- Opening Delimiter -

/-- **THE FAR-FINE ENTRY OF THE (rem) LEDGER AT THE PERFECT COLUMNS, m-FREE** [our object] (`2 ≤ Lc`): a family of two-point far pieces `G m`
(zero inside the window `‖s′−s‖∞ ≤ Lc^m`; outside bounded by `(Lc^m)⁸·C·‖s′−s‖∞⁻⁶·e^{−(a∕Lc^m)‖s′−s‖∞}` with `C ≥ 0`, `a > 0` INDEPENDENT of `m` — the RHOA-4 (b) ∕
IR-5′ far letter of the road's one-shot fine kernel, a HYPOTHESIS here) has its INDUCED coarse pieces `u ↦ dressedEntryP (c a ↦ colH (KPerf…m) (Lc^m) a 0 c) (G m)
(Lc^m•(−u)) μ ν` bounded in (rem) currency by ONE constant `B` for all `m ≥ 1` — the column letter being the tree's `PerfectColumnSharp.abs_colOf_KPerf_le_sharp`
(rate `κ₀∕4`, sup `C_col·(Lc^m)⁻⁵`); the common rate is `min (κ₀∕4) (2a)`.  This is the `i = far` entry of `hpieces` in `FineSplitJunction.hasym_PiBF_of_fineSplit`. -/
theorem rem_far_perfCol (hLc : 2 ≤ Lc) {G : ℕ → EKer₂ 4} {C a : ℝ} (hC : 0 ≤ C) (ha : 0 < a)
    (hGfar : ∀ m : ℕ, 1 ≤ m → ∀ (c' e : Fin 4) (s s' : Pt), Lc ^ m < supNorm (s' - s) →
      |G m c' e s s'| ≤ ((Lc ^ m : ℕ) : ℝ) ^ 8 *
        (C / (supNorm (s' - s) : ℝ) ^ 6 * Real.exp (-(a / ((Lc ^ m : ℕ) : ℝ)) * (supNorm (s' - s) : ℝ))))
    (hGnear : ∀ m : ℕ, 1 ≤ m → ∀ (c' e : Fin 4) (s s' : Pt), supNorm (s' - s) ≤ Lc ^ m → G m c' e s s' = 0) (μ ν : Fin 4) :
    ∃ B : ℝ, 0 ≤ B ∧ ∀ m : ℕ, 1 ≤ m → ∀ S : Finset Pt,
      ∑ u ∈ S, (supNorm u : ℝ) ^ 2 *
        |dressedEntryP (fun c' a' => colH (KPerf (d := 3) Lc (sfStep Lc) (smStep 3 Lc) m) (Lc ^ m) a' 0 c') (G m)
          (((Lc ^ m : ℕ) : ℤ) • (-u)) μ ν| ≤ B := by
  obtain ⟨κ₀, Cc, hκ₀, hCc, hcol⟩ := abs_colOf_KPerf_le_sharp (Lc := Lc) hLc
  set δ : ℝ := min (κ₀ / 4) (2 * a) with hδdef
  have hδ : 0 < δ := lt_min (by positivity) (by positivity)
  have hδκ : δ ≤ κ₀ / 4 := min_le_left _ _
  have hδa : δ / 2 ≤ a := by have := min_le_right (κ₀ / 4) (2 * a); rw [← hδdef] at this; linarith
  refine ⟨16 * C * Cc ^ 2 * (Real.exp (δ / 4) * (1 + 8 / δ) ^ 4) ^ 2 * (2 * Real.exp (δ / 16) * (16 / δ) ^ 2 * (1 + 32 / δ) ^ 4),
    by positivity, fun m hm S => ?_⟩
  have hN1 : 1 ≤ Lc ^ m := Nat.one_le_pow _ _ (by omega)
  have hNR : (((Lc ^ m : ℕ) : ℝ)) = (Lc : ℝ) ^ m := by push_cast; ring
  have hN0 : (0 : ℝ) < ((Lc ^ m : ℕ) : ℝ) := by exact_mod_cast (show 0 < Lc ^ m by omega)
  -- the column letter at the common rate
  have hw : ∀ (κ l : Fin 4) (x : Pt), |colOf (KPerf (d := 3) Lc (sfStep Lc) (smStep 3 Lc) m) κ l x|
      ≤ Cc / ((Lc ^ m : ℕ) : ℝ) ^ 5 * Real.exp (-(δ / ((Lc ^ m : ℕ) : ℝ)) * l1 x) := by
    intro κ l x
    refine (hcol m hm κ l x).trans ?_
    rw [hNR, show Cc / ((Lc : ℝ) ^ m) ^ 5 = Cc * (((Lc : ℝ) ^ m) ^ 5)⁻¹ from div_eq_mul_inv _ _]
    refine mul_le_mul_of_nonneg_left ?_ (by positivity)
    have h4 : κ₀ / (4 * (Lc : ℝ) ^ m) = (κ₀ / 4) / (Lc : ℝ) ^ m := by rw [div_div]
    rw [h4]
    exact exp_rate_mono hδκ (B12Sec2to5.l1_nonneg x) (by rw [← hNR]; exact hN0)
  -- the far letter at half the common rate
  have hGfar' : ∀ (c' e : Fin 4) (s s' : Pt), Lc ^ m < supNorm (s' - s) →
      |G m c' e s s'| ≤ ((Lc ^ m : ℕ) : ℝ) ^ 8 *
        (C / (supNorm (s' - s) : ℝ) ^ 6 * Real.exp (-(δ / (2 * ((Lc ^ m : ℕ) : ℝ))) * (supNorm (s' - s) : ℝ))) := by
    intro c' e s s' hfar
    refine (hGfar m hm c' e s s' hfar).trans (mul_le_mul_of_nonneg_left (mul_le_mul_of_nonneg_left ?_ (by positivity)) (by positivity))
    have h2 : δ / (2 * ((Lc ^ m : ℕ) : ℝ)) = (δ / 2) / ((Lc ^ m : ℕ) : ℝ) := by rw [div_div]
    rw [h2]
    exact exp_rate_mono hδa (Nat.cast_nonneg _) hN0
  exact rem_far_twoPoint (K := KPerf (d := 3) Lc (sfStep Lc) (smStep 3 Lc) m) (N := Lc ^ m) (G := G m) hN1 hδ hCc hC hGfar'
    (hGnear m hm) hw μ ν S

- Closing Delimiter -
- Opening Delimiter -

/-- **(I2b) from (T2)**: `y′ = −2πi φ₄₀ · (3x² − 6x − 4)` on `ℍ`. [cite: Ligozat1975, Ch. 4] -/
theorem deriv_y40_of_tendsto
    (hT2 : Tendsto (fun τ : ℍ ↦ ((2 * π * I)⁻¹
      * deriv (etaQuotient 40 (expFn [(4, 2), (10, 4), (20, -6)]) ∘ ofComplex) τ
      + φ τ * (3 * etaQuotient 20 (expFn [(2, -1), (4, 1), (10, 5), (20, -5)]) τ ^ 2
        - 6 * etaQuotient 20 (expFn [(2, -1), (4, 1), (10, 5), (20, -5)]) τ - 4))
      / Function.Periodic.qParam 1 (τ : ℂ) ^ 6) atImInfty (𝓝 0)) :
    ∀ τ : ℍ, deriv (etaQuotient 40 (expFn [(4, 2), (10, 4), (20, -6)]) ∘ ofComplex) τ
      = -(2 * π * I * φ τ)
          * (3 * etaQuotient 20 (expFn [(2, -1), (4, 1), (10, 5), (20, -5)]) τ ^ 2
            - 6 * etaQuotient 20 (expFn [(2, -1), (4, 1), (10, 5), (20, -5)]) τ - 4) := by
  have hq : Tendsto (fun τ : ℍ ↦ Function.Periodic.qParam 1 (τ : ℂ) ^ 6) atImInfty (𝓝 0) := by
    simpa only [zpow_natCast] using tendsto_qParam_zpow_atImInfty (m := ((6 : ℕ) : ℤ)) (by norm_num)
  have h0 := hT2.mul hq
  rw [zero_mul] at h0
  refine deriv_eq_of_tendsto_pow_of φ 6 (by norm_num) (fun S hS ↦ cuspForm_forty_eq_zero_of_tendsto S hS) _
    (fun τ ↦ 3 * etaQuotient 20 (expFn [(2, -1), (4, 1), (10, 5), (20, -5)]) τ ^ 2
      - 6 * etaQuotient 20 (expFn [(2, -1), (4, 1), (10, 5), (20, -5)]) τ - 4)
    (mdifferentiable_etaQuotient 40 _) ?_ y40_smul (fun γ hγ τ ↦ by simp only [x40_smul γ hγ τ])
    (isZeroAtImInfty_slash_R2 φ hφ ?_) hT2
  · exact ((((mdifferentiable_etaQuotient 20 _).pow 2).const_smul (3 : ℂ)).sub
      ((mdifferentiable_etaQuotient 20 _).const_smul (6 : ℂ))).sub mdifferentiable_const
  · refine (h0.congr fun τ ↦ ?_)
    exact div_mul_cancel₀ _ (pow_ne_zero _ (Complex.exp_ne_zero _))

- Closing Delimiter -

__Required action__. Set down, exactly as they stand above, the lines starting with the line with "-5)]) τ - 4) := by" and going on through the line with "exact div_mul_cancel₀ _", and no others.

__The answer__.
            - 6 * etaQuotient 20 (expFn [(2, -1), (4, 1), (10, 5), (20, -5)]) τ - 4) := by
  have hq : Tendsto (fun τ : ℍ ↦ Function.Periodic.qParam 1 (τ : ℂ) ^ 6) atImInfty (𝓝 0) := by
    simpa only [zpow_natCast] using tendsto_qParam_zpow_atImInfty (m := ((6 : ℕ) : ℤ)) (by norm_num)
  have h0 := hT2.mul hq
  rw [zero_mul] at h0
  refine deriv_eq_of_tendsto_pow_of φ 6 (by norm_num) (fun S hS ↦ cuspForm_forty_eq_zero_of_tendsto S hS) _
    (fun τ ↦ 3 * etaQuotient 20 (expFn [(2, -1), (4, 1), (10, 5), (20, -5)]) τ ^ 2
      - 6 * etaQuotient 20 (expFn [(2, -1), (4, 1), (10, 5), (20, -5)]) τ - 4)
    (mdifferentiable_etaQuotient 40 _) ?_ y40_smul (fun γ hγ τ ↦ by simp only [x40_smul γ hγ τ])
    (isZeroAtImInfty_slash_R2 φ hφ ?_) hT2
  · exact ((((mdifferentiable_etaQuotient 20 _).pow 2).const_smul (3 : ℂ)).sub
      ((mdifferentiable_etaQuotient 20 _).const_smul (6 : ℂ))).sub mdifferentiable_const
  · refine (h0.congr fun τ ↦ ?_)
    exact div_mul_cancel₀ _ (pow_ne_zero _ (Complex.exp_ne_zero _))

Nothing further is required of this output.